Here is a situation shown using three separate programs:
# module1 created
import module2
def function1():
module2.function2()
def function3():
print('Hasta la vista, Gaurav!')
# module 2
import module1
def function2():
print('Hey, Gaurav')
module1.function3()
# __init.py
import module1
module1.function1()
Explanation:
Here, we have defined three programs. 2 of them are treated as modules. In the first code function1() has been called that has a module2.function2() within itself as the calling function. The function2() of module 2 again has a print() and function3 and the body of function3() has some print().
Finally, the __init__.py is calling module1.function1(). This circular calls of importing statements and their associated function will create an error.
NOTE:
When Python performs the importing of a module, it verifies and goes through the module registry to identify if the module was already imported. In case the module has already been there registered, Python uses its existing object from cache.
The module registry is nothing but a data structure or tabular structure containing information about multiple imports (predefined and user defined) of modules that were initialized and indexed with module name(s). Developers can access this table using sys.modules.
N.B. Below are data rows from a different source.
import Mathlib

/-!
# Route `GreenTaoLevelTwo`, crux `MNTwo` (stmt-Parity-21276), line `birth`, stub `stub_mnVertical`:
# replacing one cutoff by its Fourier approximation and pigeonholing a character (GT 2008b §10)

Tool for block V4 / H3 (= AIF §10 Lemma 24 "Type II sum implies major arc", the step "Using Lemma
(fourier-lip), we can approximate `Ψ` uniformly to accuracy `O(δ)` … by a linear combination of at
most `O(δ^{-C})` characters … The coefficients in this linear combination are all `O(1)`.  Thus we
can estimate the left-hand side of (llm) by
`O(δ^{-C} sup_χ |∑ … χ(…) …|) + O(δL²M²)`.  Choosing `δ` suitably small, we thus conclude that
there exist `χ` and `k` such that the inner sum is `≳ L²M²`") of the `stub_mnVertical` census
(B. Green, T. Tao, *Quadratic uniformity of the Möbius function*, Ann. Inst. Fourier 58 (2008) =
arXiv:math/0606087, §10).  Def-free and fully abstract (any finite index set): a weighted sum
`∑ W(i) a(i) g(i)` with real weights `|W| ≤ B₀`, `‖g‖ ≤ 1`, and `a` uniformly `δ`-approximated by
`∑_{j<J} c_j e_j(i)` with `‖c_j‖ ≤ C`, is large only if one of the sums `∑ W(i) e_j(i) g(i)` is.

* `exists_large_character` — the step quoted above:
  `∃ j < J, (Y − δB₀#s)/(J·C) ≤ ‖∑ W e_j g‖`.

References: [GreenTao2008QuadraticMobius] arXiv:math/0606087 §10 (proof of Lemma 24), App. A
Lemma 37.
-/

open Finset

namespace Summit.Parity.GeneralizedHardyLittlewood.GreenTaoLevelTwoMNTwoFourierReplace

/-- **Fourier replacement of one cutoff and pigeonholing of a character.**  Let `s` be a finite
index set, `W : s → ℝ` with `|W| ≤ B₀`, `g : s → ℂ` with `‖g‖ ≤ 1`, `a : s → ℂ` with
`‖a(i) − ∑_{j<J} c_j e_j(i)‖ ≤ δ` on `s`, `‖c_j‖ ≤ C` (`C > 0`, `J ≥ 1`).  If
`Y ≤ ‖∑_{i∈s} W(i) a(i) g(i)‖` then some `j < J` has `(Y − δ B₀ #s)/(J C) ≤ ‖∑_{i∈s} W(i) e_j(i) g(i)‖`.
[cite: GreenTao2008QuadraticMobius, §10 (proof of Lemma 24, the use of Lemma 37)] -/
theorem exists_large_character {ι : Type*} (s : Finset ι) (W : ι → ℝ) (g a : ι → ℂ)
    {B₀ δ Y C : ℝ} (hW : ∀ i ∈ s, |W i| ≤ B₀) (hg : ∀ i ∈ s, ‖g i‖ ≤ 1) {J : ℕ} (hJ : 1 ≤ J)
    (c : ℕ → ℂ) (hc : ∀ j ∈ range J, ‖c j‖ ≤ C) (hC : 0 < C) (e : ℕ → ι → ℂ)
    (happrox : ∀ i ∈ s, ‖a i - ∑ j ∈ range J, c j * e j i‖ ≤ δ)
    (hY : Y ≤ ‖∑ i ∈ s, (W i : ℂ) * a i * g i‖) :
    ∃ j ∈ range J, (Y - δ * B₀ * #s) / (J * C) ≤ ‖∑ i ∈ s, (W i : ℂ) * e j i * g i‖ := by
  have hB₀ : ∀ i ∈ s, 0 ≤ B₀ := fun i hi => (abs_nonneg _).trans (hW i hi)
  -- split `a = (a − approx) + approx`
  set r : ι → ℂ := fun i => a i - ∑ j ∈ range J, c j * e j i with hr
  have hsplit : ∑ i ∈ s, (W i : ℂ) * a i * g i =
      ∑ i ∈ s, (W i : ℂ) * r i * g i +
        ∑ j ∈ range J, c j * ∑ i ∈ s, (W i : ℂ) * e j i * g i := by
    have h2 : ∑ j ∈ range J, c j * ∑ i ∈ s, (W i : ℂ) * e j i * g i =
        ∑ i ∈ s, ∑ j ∈ range J, c j * ((W i : ℂ) * e j i * g i) := by
      rw [Finset.sum_comm]
      exact Finset.sum_congr rfl fun j _ => Finset.mul_sum _ _ _
    rw [h2, ← Finset.sum_add_distrib]
    refine Finset.sum_congr rfl fun i _ => ?_
    have hS : ∑ j ∈ range J, c j * ((W i : ℂ) * e j i * g i) =
        (W i : ℂ) * (∑ j ∈ range J, c j * e j i) * g i := by
      rw [Finset.mul_sum, Finset.sum_mul]
      exact Finset.sum_congr rfl fun j _ => by ring
    rw [hS, hr]
    ring
  -- the error term
  have herr : ‖∑ i ∈ s, (W i : ℂ) * r i * g i‖ ≤ δ * B₀ * #s := by
    calc ‖∑ i ∈ s, (W i : ℂ) * r i * g i‖ ≤ ∑ i ∈ s, ‖(W i : ℂ) * r i * g i‖ := norm_sum_le _ _
      _ ≤ ∑ i ∈ s, δ * B₀ := by
          refine Finset.sum_le_sum fun i hi => ?_
          rw [norm_mul, norm_mul, Complex.norm_real, Real.norm_eq_abs]
          have h1 := hW i hi
          have h2 := happrox i hi
          have h3 := hg i hi
          have hδ : 0 ≤ δ := (norm_nonneg _).trans h2
          calc |W i| * ‖r i‖ * ‖g i‖ ≤ B₀ * δ * 1 :=
                mul_le_mul (mul_le_mul h1 h2 (norm_nonneg _) (hB₀ i hi)) h3 (norm_nonneg _)
                  (mul_nonneg (hB₀ i hi) hδ)
            _ = δ * B₀ := by ring
      _ = δ * B₀ * #s := by rw [Finset.sum_const, nsmul_eq_mul]; ring
  -- the main term is large
  have hmain : Y - δ * B₀ * #s ≤ ∑ j ∈ range J, C * ‖∑ i ∈ s, (W i : ℂ) * e j i * g i‖ := by
    have h1 : ‖∑ i ∈ s, (W i : ℂ) * a i * g i‖ ≤ ‖∑ i ∈ s, (W i : ℂ) * r i * g i‖ +
        ‖∑ j ∈ range J, c j * ∑ i ∈ s, (W i : ℂ) * e j i * g i‖ := by
      rw [hsplit]; exact norm_add_le _ _
    have h2 : ‖∑ j ∈ range J, c j * ∑ i ∈ s, (W i : ℂ) * e j i * g i‖ ≤
        ∑ j ∈ range J, C * ‖∑ i ∈ s, (W i : ℂ) * e j i * g i‖ := by
      refine (norm_sum_le _ _).trans (Finset.sum_le_sum fun j hj => ?_)
      rw [norm_mul]
      exact mul_le_mul_of_nonneg_right (hc j hj) (norm_nonneg _)
    linarith
  -- pigeonhole over `j`
  have hne : (range J).Nonempty := ⟨0, by rw [Finset.mem_range]; omega⟩
  have hconst : ∑ _j ∈ range J, (Y - δ * B₀ * #s) / (J * C) * C ≤
      ∑ j ∈ range J, C * ‖∑ i ∈ s, (W i : ℂ) * e j i * g i‖ := by
    rw [Finset.sum_const, Finset.card_range, nsmul_eq_mul]
    have hJr : (0 : ℝ) < J := by exact_mod_cast hJ
    have e1 : (J : ℝ) * ((Y - δ * B₀ * #s) / (J * C) * C) = Y - δ * B₀ * #s := by
      field_simp
    rw [e1]; exact hmain
  obtain ⟨j, hj, hle⟩ := Finset.exists_le_of_sum_le hne hconst
  refine ⟨j, hj, ?_⟩
  have := hle
  rw [mul_comm C] at this
  exact le_of_mul_le_mul_right this hC

end Summit.Parity.GeneralizedHardyLittlewood.GreenTaoLevelTwoMNTwoFourierReplace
Fixing Circular Imports in python
There are many ways by which Circular imports can be avoided. Some of them are:
- Change Name of Working python script
- Import the module
- Avoid Circular Import
- Merge modules
- Import when need
Change Name of working python script:
Changing the name of the Working file different from the module which is imported in the script can avoid the Circular Imports problem.
Import the module:
Avoid importing objects or functions from a module that can cause Circular Imports. It is good to import the whole module to avoid the Circular Import.
Avoid Circular Import:
There are many cases where one module function depends on another model which in turn depends on it. This case mostly creates Circular Imports.
Merge modules:
When one module depends on another model and that module depends on first then it is good practice to Merge both the modules to avoid Circular Imports.
Program:
# one module
def fun1():
print('In function 1')
fun2()
def fun2():
print('In function2')
function3()
def function3():
print('In function 3')
fun1()
Explanation:
Here, merge both module1 and module2, so that the user-defined functions within them come under one module.
Import when need:
The python module can be imported anywhere in the program. It is not necessary for python to first import the module and start working over it. Importing the module before one line where it is needed to avoid Circular Import.
Program:
def fun1():
print('In function 1')
import newmodule
newmodule.fun3()
def fun2():
print('In function 2')
Explanation:
Here, In function one imports the newmodule before calling the fun3.
Conclusion:
We hope this article has given a crisp idea on how to stay ahead of circular import issue. We learn about Circular dependency, Circular Imports, and various ways to solve the problem of Circular imports. Circular Imports reduce code reusability and create infinite recursions leading to inefficient programming and memory leaks, and can even lead to cascade effects. It is good programming practice to avoid Circular Imports.